In the ‘after the key’ part, I need to find the FIRST space (‘ ’), and replace to another symbol/character.
Then, I can slice it and pick up the wanted according to the new symbols/characters.
is there a better way to pick up the wanted texts? Or not, how can I replace the appointed key spaces?
In the string replace function, I can limit the times of replacing but not exactly which I can replace. How can I do that?
thanks
Using regular expressions, its a trivial task:
>>> s = '''C DesignerTEE edBore 1 1/42006
... Cylinder SingleVerticalB DesignerHHJ e 1 1/8Cooling 1
... EngineBore 11/16 DesignerTDT 8Length 3Width 3
... EngineCy DesignerHEE Inline2008Bore 1
... Height 4TheChallen DesignerTET e 1Stroke 1P 305
... Height 8C 606Wall15ccG DesignerQBG ccGasEngineJ 142
... Height DesignerEQE C 60150ccGas2007'''
>>> import re
>>> exp = 'Designer[A-Z]{3}'
>>> re.findall(exp, s)
['DesignerTEE', 'DesignerHHJ', 'DesignerTDT', 'DesignerHEE', 'DesignerTET', 'DesignerQBG', 'DesignerEQE']
The regular expression is Designer[A-Z]{3} which means the letters Designer, followed by any letter from capital A to capital Z that appears 3 times, and only three times.
So, it won't match DesignerABCD (4 letters), it also wont match Desginer123 (123 is not valid letters).
It also won't match Designerabc (abc are small letters). To make it ignore the case, you can pass an optional flag re.I as a third argument; but this will also match designerabc (you have to be very specific with regular expressions).
So, to make it so that it matches Designer followed by exactly 3 upper or lower case letters, you'd have to change the expression to Designer[Aa-zZ]{3}.
If you want to search and replace, then you can use re.sub for substituting matches; so if I want to replace all matches with the word 'hello':
>>> x = re.sub(exp, 'hello', s)
>>> print(x)
C hello edBore 1 1/42006
Cylinder SingleVerticalB hello e 1 1/8Cooling 1
EngineBore 11/16 hello 8Length 3Width 3
EngineCy hello Inline2008Bore 1
Height 4TheChallen hello e 1Stroke 1P 305
Height 8C 606Wall15ccG hello ccGasEngineJ 142
Height hello C 60150ccGas2007
and what if both before and after 'Designer', there are characters,
and the length of character is not fixed. I tried
'[Aa-zZ]Designer[Aa-zZ]{0~9}', but it doesn't work..
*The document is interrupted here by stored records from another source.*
/-! ## §4 (append) The finite exceptional set of a global class: the letters `Sfin`, `hout`, `hFS`, `hSp` of LIFT-PT -/

/-- **A global class lies in `𝓕(n)_{j,v}` at all but finitely many places.**  For `c ∈ H¹(K, T^{(j)})` there is a finite
set of places `Sfin ⊇ Σ(𝓕) ∪ n` with `loc_v c ∈ 𝓕(n)_{j,v}` for every `v ∉ Sfin`: off `Σ(𝓕) ∪ n` the condition is the
unramified one (Def. 1.1.10), `T^{(j)}` is unramified (`Σ(𝓕)` contains its ramified places), and a class of `H¹(K, M)` is
unramified at all but finitely many `v` (Milne I Lemma 4.8: `localization_eq_zero_cofinite_holds` +
`mem_range_restrictedInf_iff_forall_localization_mem_unramifiedSubgroup`).  This is the letter `hout` (with `Sfin`) of the
cell's LIFT-PT `exists_localDefects_of_forall_exists_redLELoc_eq`; no hypothesis on the setting.
[cite: Howard2004HeegnerKolyvagin, Def. 1.1.10 and §1.4 (arXiv:1202.6340 p. 6 L10–24, p. 8 L60–80: G_S-cochains)]
[cite: MilneADT2006, Ch. I §4, Lemma 4.8] -/
theorem exists_finset_forall_localization_mem_atLevel_cond (S : DVRSetting p K R N Rk Nbar Nq) (j : ℕ)
    (n : Finset (HeightOneSpectrum (𝓞 K))) (c : galoisCohomology (S.T.ρ j) 1) :
    ∃ Sfin : Finset (Place K), (S.t j).Sigma ⊆ Sfin ∧ (∀ w ∈ n, (Sum.inr w : Place K) ∈ Sfin) ∧
      ∀ v ∉ Sfin, galoisCohomology.localization (S.T.ρ j) v 1 c ∈ ((S.t j).atLevel S.jbar n).cond v := by
  classical
  have hcof : ∀ᶠ v : HeightOneSpectrum (𝓞 K) in Filter.cofinite, galoisCohomology.IsUnramifiedAt v c :=
    (localization_eq_zero_cofinite_holds (K := K) (M := N j)) (S.T.ρ j) c
  rw [Filter.eventually_cofinite] at hcof
  set B : Finset (HeightOneSpectrum (𝓞 K)) := hcof.toFinset with hB
  let Sset : Set (HeightOneSpectrum (𝓞 K)) := {v | (Sum.inr v : Place K) ∈ (S.t j).Sigma} ∪ ↑B
  have hur : GaloisRep.IsUnramifiedOutside Sset (S.T.ρ j) := fun v hv => by
    by_contra h
    exact hv (Or.inl ((S.t j).isHoward.mem_of_ramified v h))
  have hc : ∀ v ∉ Sset, galoisCohomology.IsUnramifiedAt v c := fun v hv => by
    by_contra h
    exact hv (Or.inr (Finset.mem_coe.2 (hcof.mem_toFinset.2 h)))
  have hrange := (DiscreteGaloisModule.mem_range_restrictedInf_iff_forall_isUnramifiedAt (S.T.ρ j) hur c).2 hc
  have hloc := (DiscreteGaloisModule.mem_range_restrictedInf_iff_forall_localization_mem_unramifiedSubgroup
    (S.T.ρ j) hur c).1 hrange
  refine ⟨(S.t j).Sigma ∪ (n.image Sum.inr ∪ B.image Sum.inr), Finset.subset_union_left, fun w hw => ?_,
    fun v hv => ?_⟩
  · exact Finset.mem_union_right _ (Finset.mem_union_left _ (Finset.mem_image_of_mem _ hw))
  · rcases v with w | w
    · exact absurd (Finset.mem_union_left _ ((S.t j).isHoward.isUnramifiedOutside.1 w)) hv
    · have hwSig : (Sum.inr w : Place K) ∉ (S.t j).Sigma := fun h => hv (Finset.mem_union_left _ h)
      have hwn : w ∉ n := fun h =>
        hv (Finset.mem_union_right _ (Finset.mem_union_left _ (Finset.mem_image_of_mem _ h)))
      have hwB : w ∉ B := fun h =>
        hv (Finset.mem_union_right _ (Finset.mem_union_right _ (Finset.mem_image_of_mem _ h)))
      rw [(S.t j).atLevel_cond_inr_of_not_mem S.jbar hwn, (S.t j).isHoward.isUnramifiedOutside.2 w hwSig]
      exact hloc w fun h => h.elim (fun h1 => hwSig h1) fun h2 => hwB (Finset.mem_coe.1 h2)

/-- **`𝓕(n)` on `T^{(j)}` is unramified outside any `Sfin ⊇ Σ(𝓕) ∪ n`** (Def. 1.1.10 / Def. 1.2.2: `Σ(𝓕(n)) = Σ(𝓕) ∪ {λ ∣ n}`;
the letter `hFS` of the cell's LIFT-PT). [cite: Howard2004HeegnerKolyvagin, Def. 1.1.10 and Def. 1.2.2 (arXiv:1202.6340 p. 6 L10–24, L101–125)] -/
theorem isUnramifiedOutside_atLevel_cond_of_subset (S : DVRSetting p K R N Rk Nbar Nq) (j : ℕ)
    (n : Finset (HeightOneSpectrum (𝓞 K))) {Sfin : Finset (Place K)} (hSig : (S.t j).Sigma ⊆ Sfin)
    (hn : ∀ w ∈ n, (Sum.inr w : Place K) ∈ Sfin) :
    (((S.t j).atLevel S.jbar n).cond).IsUnramifiedOutside Sfin := by
  refine ⟨fun w => hSig ((S.t j).isHoward.isUnramifiedOutside.1 w), fun w hw => ?_⟩
  have hwn : w ∉ n := fun h => hw (hn w h)
  rw [(S.t j).atLevel_cond_inr_of_not_mem S.jbar hwn]
  exact (S.t j).isHoward.isUnramifiedOutside.2 w fun h => hw (hSig h)

end DVRSetting

end Literature.NumberTheory.GaloisCohomology.Howard2004

end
For these things, there are special characters in regular expressions. Briefly summarized below:
When you want to say "1 or more, but at least 1", use +
When you want to say "0 or any number, but there maybe none", use *
When you want to say "none but if it exists, only repeats once" use ?
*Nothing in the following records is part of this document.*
/-- `∫_x^∞ dt/(t log³ t) = 1/(2 log² x)` for `x > 1`, with integrability. [folklore] -/
theorem integral_Ioi_inv_mul_inv_log_cube {x : ℝ} (hx : 1 < x) :
    IntegrableOn (fun t : ℝ ↦ t⁻¹ * (Real.log t ^ 3)⁻¹) (Ioi x) ∧
    ∫ t in Ioi x, t⁻¹ * (Real.log t ^ 3)⁻¹ = 1 / (2 * Real.log x ^ 2) := by
  have hderiv : ∀ t ∈ Ici x, HasDerivAt (fun u : ℝ ↦ -(1 / 2) * (Real.log u ^ 2)⁻¹)
      (t⁻¹ * (Real.log t ^ 3)⁻¹) t := fun t ht ↦ hasDerivAt_inv_log_sq (hx.trans_le ht)
  have hpos : ∀ t ∈ Ioi x, 0 ≤ t⁻¹ * (Real.log t ^ 3)⁻¹ := by
    intro t ht
    have ht1 : 1 < t := hx.trans ht
    have : 0 < Real.log t := Real.log_pos ht1
    positivity
  have hlim : Tendsto (fun u : ℝ ↦ -(1 / 2) * (Real.log u ^ 2)⁻¹) atTop (𝓝 0) := by
    have h := (Real.tendsto_log_atTop.comp tendsto_id)
    have h2 : Tendsto (fun u : ℝ ↦ Real.log u ^ 2) atTop atTop :=
      (tendsto_pow_atTop two_ne_zero).comp Real.tendsto_log_atTop
    have h3 := h2.inv_tendsto_atTop
    simpa using h3.const_mul (-(1 / 2) : ℝ)
  refine ⟨integrableOn_Ioi_deriv_of_nonneg' hderiv hpos hlim, ?_⟩
  rw [integral_Ioi_of_hasDerivAt_of_nonneg' hderiv hpos hlim]
  have hlx : Real.log x ≠ 0 := (Real.log_pos hx).ne'
  field_simp
  ring

/-- `‖∫_x^∞ c·t^{z−2}/log³t dt‖ ≤ ‖c‖·x^{Re z−1}/(2 log²x)` for `Re z ≤ 1`, `x > 1` — uniform in `Re z`
(`t^{Re z−2} ≤ x^{Re z−1}·t⁻¹` for `t ≥ x`), unlike the tree's `norm_integral_cpow_div_log_pow_le`
(factor `1/(1 − Re z)`). [folklore] -/
theorem norm_integral_cpow_div_log_cube_le {z : ℂ} {x : ℝ} (hz : z.re < 1) (hx : 1 < x) (c : ℂ) :
    ‖∫ t in Ioi x, c * ((t : ℂ) ^ (z - 2) * ((1 / Real.log t ^ 3 : ℝ) : ℂ))‖ ≤
      ‖c‖ * (x ^ (z.re - 1) / (2 * Real.log x ^ 2)) := by
  have hx0 : 0 < x := by linarith
  have hlx : 0 < Real.log x := Real.log_pos hx
  obtain ⟨hint, hval⟩ := integral_Ioi_inv_mul_inv_log_cube hx
  have hbound : ∀ t ∈ Ioi x, ‖c * ((t : ℂ) ^ (z - 2) * ((1 / Real.log t ^ 3 : ℝ) : ℂ))‖ ≤
      ‖c‖ * x ^ (z.re - 1) * (t⁻¹ * (Real.log t ^ 3)⁻¹) := by
    intro t ht
    have ht0 : 0 < t := hx0.trans ht
    have ht1 : 1 < t := hx.trans ht
    have hlt : 0 < Real.log t := Real.log_pos ht1
    rw [norm_mul, norm_mul, Complex.norm_cpow_eq_rpow_re_of_pos ht0 _, Complex.norm_real, Real.norm_eq_abs,
      sub_re, show (2 : ℂ).re = 2 by simp, abs_of_pos (by positivity)]
    have hsplit : t ^ (z.re - 2) = t ^ (z.re - 1) * t⁻¹ := by
      rw [show z.re - 2 = (z.re - 1) + (-1) by ring, Real.rpow_add ht0, Real.rpow_neg_one]
    have hmono : t ^ (z.re - 1) ≤ x ^ (z.re - 1) :=
      Real.antitoneOn_rpow_Ioi_of_exponent_nonpos (by linarith) (mem_Ioi.2 hx0) (mem_Ioi.2 ht0) ht.le
    rw [hsplit]
    have : t ^ (z.re - 1) * t⁻¹ * (1 / Real.log t ^ 3) ≤ x ^ (z.re - 1) * (t⁻¹ * (Real.log t ^ 3)⁻¹) := by
      rw [one_div, mul_assoc]
      exact mul_le_mul_of_nonneg_right hmono (by positivity)
    calc ‖c‖ * (t ^ (z.re - 1) * t⁻¹ * (1 / Real.log t ^ 3))
        ≤ ‖c‖ * (x ^ (z.re - 1) * (t⁻¹ * (Real.log t ^ 3)⁻¹)) := mul_le_mul_of_nonneg_left this (norm_nonneg _)
      _ = _ := by ring
  calc ‖∫ t in Ioi x, c * ((t : ℂ) ^ (z - 2) * ((1 / Real.log t ^ 3 : ℝ) : ℂ))‖
      ≤ ∫ t in Ioi x, ‖c‖ * x ^ (z.re - 1) * (t⁻¹ * (Real.log t ^ 3)⁻¹) := by
        refine norm_integral_le_of_norm_le (hint.const_mul _) ?_
        exact (ae_restrict_iff' measurableSet_Ioi).2 (Eventually.of_forall hbound)
    _ = ‖c‖ * (x ^ (z.re - 1) / (2 * Real.log x ^ 2)) := by
        rw [MeasureTheory.integral_const_mul, hval]
        ring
You use this after the expression you want to be modified with the "repetition" modifiers.
For more on this, have a read through the documentation.
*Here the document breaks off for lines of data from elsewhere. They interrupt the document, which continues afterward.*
import Summits.AtomisticToContinuum.Crystallization.Theorems.FreeSplittingCertificatesStrictSplittingRuleP1FarCellJensen
import Summits.AtomisticToContinuum.Crystallization.Theorems.FreeSplittingCertificatesStrictSplittingRuleP1FarCellFrame

/-!
# `StrictSplittingRule` (stmt-AtomisticToContinuum-12560): THE LOAD OF A LEG OF A CELL `≥ 20a` FROM THE BASE — Jensen capacity + midpoint tension (P1 interpolant object, part 96)

Route `FreeSplittingCertificates`, crux r3 `StrictSplittingRule` (H12⋆ = `stub_coreJointCoercive`), unit b2b-freesplit-B gen 40.
VALUE = third brick of the sharper (B∃) tail lemma (kernel radius `44a → 20a`, parts 94–98).  Part 87's `leg_load_le`/`pair_load_le`
from `20a` instead of `44a`, with the SAME conclusion `θ_T(e)·(W_e + R_e) ≤ J_T·p1LoadCoef` — so the landed class forms of parts 88/89
apply verbatim downstream: the capacity of a leg comes from the Jensen bound of part 94 with the moment tables of part 95 (lever `a/2`
and second-order terms: `X = (27/25)m_b²`), the tension from the midpoint form from `r ≥ 89/5` (`133/125`, part 94), and
`(133/125)(27/25)³ = 1.3403 ≤ Λ* = 1.37525` (`load_bound20`).  Distances: the leg ends are `≥ 20a ≥ 19.42`, every bond midpoint is
`≥ 20a − h ≥ 93/5`, the base of the second vertical bond is `≥ 20a − 2h ≥ 89/5`.
* `hcpSite_p1SV_eq_frame`, `hcpSite_stencilIn_eq_frame`, `p1FrameVec_two_smul_sub`, `norm_sq_eq_fpSq` (bond midpoints as `fpSq`);
* `load_bound20`, **`leg_load_le20`**, **`pair_load_le20`**, `pair_term_le20`.
NOT a proof of H12⋆, NOT summit progress.  [folklore]
-/

noncomputable section

open Set Function Metric MeasureTheory Filter Topology
open scoped BigOperators NNReal ENNReal Classical

namespace Summit.AtomisticToContinuum.Crystallization.Theorems.StrictSplittingRuleBirth

open Literature.MathematicalPhysics.StatisticalMechanics
open Summit.AtomisticToContinuum.Crystallization.Theorems.PalmUnimodularRigidity.LayeredLawsSelectHcp

/-! ## Small identities: stencil vectors in the frame, midpoint distances as `fpSq` -/

/-- The vertical Bravais vector in the frame: `y_SV = Φ(0,0,2) = (0,0,2h)`. -/
theorem hcpSite_p1SV_eq_frame (a h : ℝ) (k : Fin 3) : hcpSite a h p1SV k = p1FrameVec a h (0, 0, 2) k := by
  have h2 : haggLabel alternatingHagg 2 = 0 := haggLabel_alternating_of_even (by decide)
  fin_cases k
  · simp [p1SV, hcpSite_apply_zero, h2]
  · simp [p1SV, hcpSite_apply_one, h2]
  · simp [p1SV, hcpSite_apply_two]; ring

/-- In-layer stencil vectors in the frame (parity-free): `y_d = Φ(F_b(d))` for `d ∈ p1StencilIn`. -/
theorem hcpSite_stencilIn_eq_frame (a h : ℝ) {d : ℤ × ℤ × ℤ} (hd : d ∈ p1StencilIn) (b : Bool) (k : Fin 3) :
    hcpSite a h d k = p1FrameVec a h (p1Frame b d) k := by
  simp only [p1StencilIn, Finset.mem_insert, Finset.mem_singleton] at hd
  rcases hd with rfl | rfl | rfl <;> cases b <;> fin_cases k <;>
    simp [hcpSite_apply_zero, hcpSite_apply_one, hcpSite_apply_two, p1Frame] <;> ring

/-- Linearity used for the second route leg: `Φ(2F − G) = 2Φ(F) − Φ(G)`. -/
theorem p1FrameVec_two_smul_sub (a h : ℝ) (F G : ℤ × ℤ × ℤ) (k : Fin 3) :
    p1FrameVec a h (2 • F - G) k = 2 * p1FrameVec a h F k - p1FrameVec a h G k := by
  fin_cases k <;> simp <;> ring

/-- `‖v‖² = fpSq v` on `ℝ³`. -/
theorem norm_sq_eq_fpSq (v : EuclideanSpace ℝ (Fin 3)) : ‖v‖ ^ 2 = fpSq (fun k => v k) := by
  rw [norm_sq_eq_three]; rfl

/-! ## The arithmetic of one load from `20a` -/

/-- **One load against the budget (abstract, Jensen form)**: share `θ ≤ J/(nV·((27/25)m²)⁻³)`, weight `W ≤ A(133/125)(m²)⁻³` ⇒
`θ·W ≤ J·(A/(nV))·Λ*` (`(133/125)(27/25)³ ≤ Λ*`). -/
theorem load_bound20 {θ J W A n V m : ℝ} (hθ0 : 0 ≤ θ) (hJ0 : 0 ≤ J) (hA0 : 0 ≤ A) (hn : 0 < n) (hV : 0 < V) (hm : 0 < m)
    (hθ : θ ≤ J / (n * (V * ((27 / 25 * m ^ 2)⁻¹) ^ 3))) (hW : W ≤ A * (133 / 125) * ((m ^ 2)⁻¹) ^ 3) :
    θ * W ≤ J * (A / (n * V) * p1LamStar) := by
  have hB0 : 0 ≤ A * (133 / 125) * ((m ^ 2)⁻¹) ^ 3 := by positivity
  have hnum : (133 / 125 : ℝ) * (27 / 25) ^ 3 ≤ p1LamStar := by rw [p1LamStar]; norm_num
  have hJA : 0 ≤ J * (A / (n * V)) := by positivity
  calc θ * W ≤ θ * (A * (133 / 125) * ((m ^ 2)⁻¹) ^ 3) := mul_le_mul_of_nonneg_left hW hθ0
    _ ≤ J / (n * (V * ((27 / 25 * m ^ 2)⁻¹) ^ 3)) * (A * (133 / 125) * ((m ^ 2)⁻¹) ^ 3) := mul_le_mul_of_nonneg_right hθ hB0
    _ = J * (A / (n * V)) * ((133 / 125 : ℝ) * (27 / 25) ^ 3) := by
        have hm' : m ≠ 0 := hm.ne'
        have hn' : n ≠ 0 := hn.ne'
        have hV' : V ≠ 0 := hV.ne'
        field_simp
    _ ≤ J * (A / (n * V) * p1LamStar) := by nlinarith [mul_le_mul_of_nonneg_left hnum hJA]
Now your requirements is "there are characters but the length is not fixed", based on this, we have to use +.
Try with re.sub. The regular expression match with your keyword surrounded by spaces. The second parameter of sub, replace the surrounder spaces by your_special_char (in my script a hyphen)
>>> import re
>>> with open('file.txt') as file_object:
... your_special_char = '-'
... for line in file_object:
... formated_line = re.sub(r'(\s)(Designer[A-Z]{3})(\s)', r'%s\2%s' % (your_special_char,your_special_char), line)
... print formated_line
...
C -DesignerTEE-edBore 1 1/42006
Cylinder SingleVerticalB-DesignerHHJ-e 1 1/8Cooling 1
EngineBore 11/16-DesignerTDT-8Length 3Width 3
EngineCy-DesignerHEE-Inline2008Bore 1
Height 4TheChallen-DesignerTET-e 1Stroke 1P 305
Height 8C 606Wall15ccG-DesignerQBG-ccGasEngineJ 142
Height-DesignerEQE-C 60150ccGas2007
Maroun Maroun mentioned 'Why not simply split the string'. so guessing one of the working way is:
import re
file_object = open('C:\\file.txt')
lines = file_object.readlines()
b = []
for line in lines:
a = line.split()
for aa in a:
b.append(aa)
for bb in b:
if 'Designer' in bb:
print bb
file_object.close()